#### Task to carry out:
Please return each of the entries that follow, unchanged in every word.

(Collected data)
import Literature.Geometry.DiscreteGeometry.ThreePointBoundGeneral
import Summits.Ventures.PackingBounds.Energy.TenPointPetQ1Facc1
import Summits.Ventures.PackingBounds.Energy.TenPointPetQ1Fgrp2
import Summits.Ventures.PackingBounds.Energy.TenPointPetQ1Fblk0
import Summits.Ventures.PackingBounds.Energy.TenPointPetQ1Fblk1
import Summits.Ventures.PackingBounds.Energy.TenPointPetQ1Fblk2
import Summits.Ventures.PackingBounds.Energy.TenPointPetQ1Fblk3
import Summits.Ventures.PackingBounds.Energy.TenPointPetQ1Fblk4
import Summits.Ventures.PackingBounds.Energy.TenPointPetQ1Fblk5
import HarnessLib

/-!
# `TenPointPetQ1`: the tree's factored three-point function `threePointF 4 6 6 dcoKPQ1 gwKPQ1` equals the expansion `FexpKPQ1`

Framing: lottery ticket; floor = certified bounds/negative ranges. Venture `PackingBounds`, cell
`pub-packcert`, energy family E3PT (pub-packcert-energy gen 14; n = 4 kernel route = KERNEL-D6 data route + `threePointF 4`).
-/

noncomputable section

open Finset

namespace Summit.Ventures.PackingBounds.Energy.TenPointPetQ1

open Literature.Geometry.DiscreteGeometry Literature.Geometry.DiscreteGeometry.BachocVallentin

/-- `Σ_{k<6} f k` written out. -/
private theorem sum_range_blocksPQ1 (f : ℕ → ℝ) : ∑ k ∈ range 6, f k = f 0 + f 1 + f 2 + f 3 + f 4 + f 5 := by
  simp [Finset.sum_range_succ]

set_option maxRecDepth 20000 in
set_option maxHeartbeats 400000000 in
/-- The last staged partial sum lands on `FexpKPQ1` (`ring`). -/
theorem fgrp_top_eqPQ1 (u v t : ℝ) : Facc1KPQ1 u v t + Fgrp2KPQ1 u v t = FexpKPQ1 u v t := by
  unfold Facc1KPQ1 Fgrp2KPQ1 FexpKPQ1
  ring

/-- The tree's factored three-point function (`ThreePointBoundGeneral.threePointF`, `n = 4`) equals `FexpKPQ1` (blockwise identities
`fblk<k>_eq`, staged sums, `linear_combination`). -/
theorem threePointF_eqPQ1 (u v t : ℝ) : threePointF 4 6 6 dcoKPQ1 gwKPQ1 u v t = FexpKPQ1 u v t := by
  rw [threePointF, sum_range_blocksPQ1, fblk0_eqPQ1, fblk1_eqPQ1, fblk2_eqPQ1, fblk3_eqPQ1, fblk4_eqPQ1, fblk5_eqPQ1]
  linear_combination fgrp0_eqPQ1 u v t + fgrp1_eqPQ1 u v t + fgrp2_eqPQ1 u v t + facc1_eqPQ1 u v t + fgrp_top_eqPQ1 u v t

end Summit.Ventures.PackingBounds.Energy.TenPointPetQ1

#### Exercise answer:
import Literature.Geometry.DiscreteGeometry.ThreePointBoundGeneral
import Summits.Ventures.PackingBounds.Energy.TenPointPetQ1Facc1
import Summits.Ventures.PackingBounds.Energy.TenPointPetQ1Fgrp2
import Summits.Ventures.PackingBounds.Energy.TenPointPetQ1Fblk0
import Summits.Ventures.PackingBounds.Energy.TenPointPetQ1Fblk1
import Summits.Ventures.PackingBounds.Energy.TenPointPetQ1Fblk2
import Summits.Ventures.PackingBounds.Energy.TenPointPetQ1Fblk3
import Summits.Ventures.PackingBounds.Energy.TenPointPetQ1Fblk4
import Summits.Ventures.PackingBounds.Energy.TenPointPetQ1Fblk5
import HarnessLib

/-!
# `TenPointPetQ1`: the tree's factored three-point function `threePointF 4 6 6 dcoKPQ1 gwKPQ1` equals the expansion `FexpKPQ1`

Framing: lottery ticket; floor = certified bounds/negative ranges. Venture `PackingBounds`, cell
`pub-packcert`, energy family E3PT (pub-packcert-energy gen 14; n = 4 kernel route = KERNEL-D6 data route + `threePointF 4`).
-/

noncomputable section

open Finset

namespace Summit.Ventures.PackingBounds.Energy.TenPointPetQ1

open Literature.Geometry.DiscreteGeometry Literature.Geometry.DiscreteGeometry.BachocVallentin

/-- `Σ_{k<6} f k` written out. -/
private theorem sum_range_blocksPQ1 (f : ℕ → ℝ) : ∑ k ∈ range 6, f k = f 0 + f 1 + f 2 + f 3 + f 4 + f 5 := by
  simp [Finset.sum_range_succ]

set_option maxRecDepth 20000 in
set_option maxHeartbeats 400000000 in
/-- The last staged partial sum lands on `FexpKPQ1` (`ring`). -/
theorem fgrp_top_eqPQ1 (u v t : ℝ) : Facc1KPQ1 u v t + Fgrp2KPQ1 u v t = FexpKPQ1 u v t := by
  unfold Facc1KPQ1 Fgrp2KPQ1 FexpKPQ1
  ring

/-- The tree's factored three-point function (`ThreePointBoundGeneral.threePointF`, `n = 4`) equals `FexpKPQ1` (blockwise identities
`fblk<k>_eq`, staged sums, `linear_combination`). -/
theorem threePointF_eqPQ1 (u v t : ℝ) : threePointF 4 6 6 dcoKPQ1 gwKPQ1 u v t = FexpKPQ1 u v t := by
  rw [threePointF, sum_range_blocksPQ1, fblk0_eqPQ1, fblk1_eqPQ1, fblk2_eqPQ1, fblk3_eqPQ1, fblk4_eqPQ1, fblk5_eqPQ1]
  linear_combination fgrp0_eqPQ1 u v t + fgrp1_eqPQ1 u v t + fgrp2_eqPQ1 u v t + facc1_eqPQ1 u v t + fgrp_top_eqPQ1 u v t

end Summit.Ventures.PackingBounds.Energy.TenPointPetQ1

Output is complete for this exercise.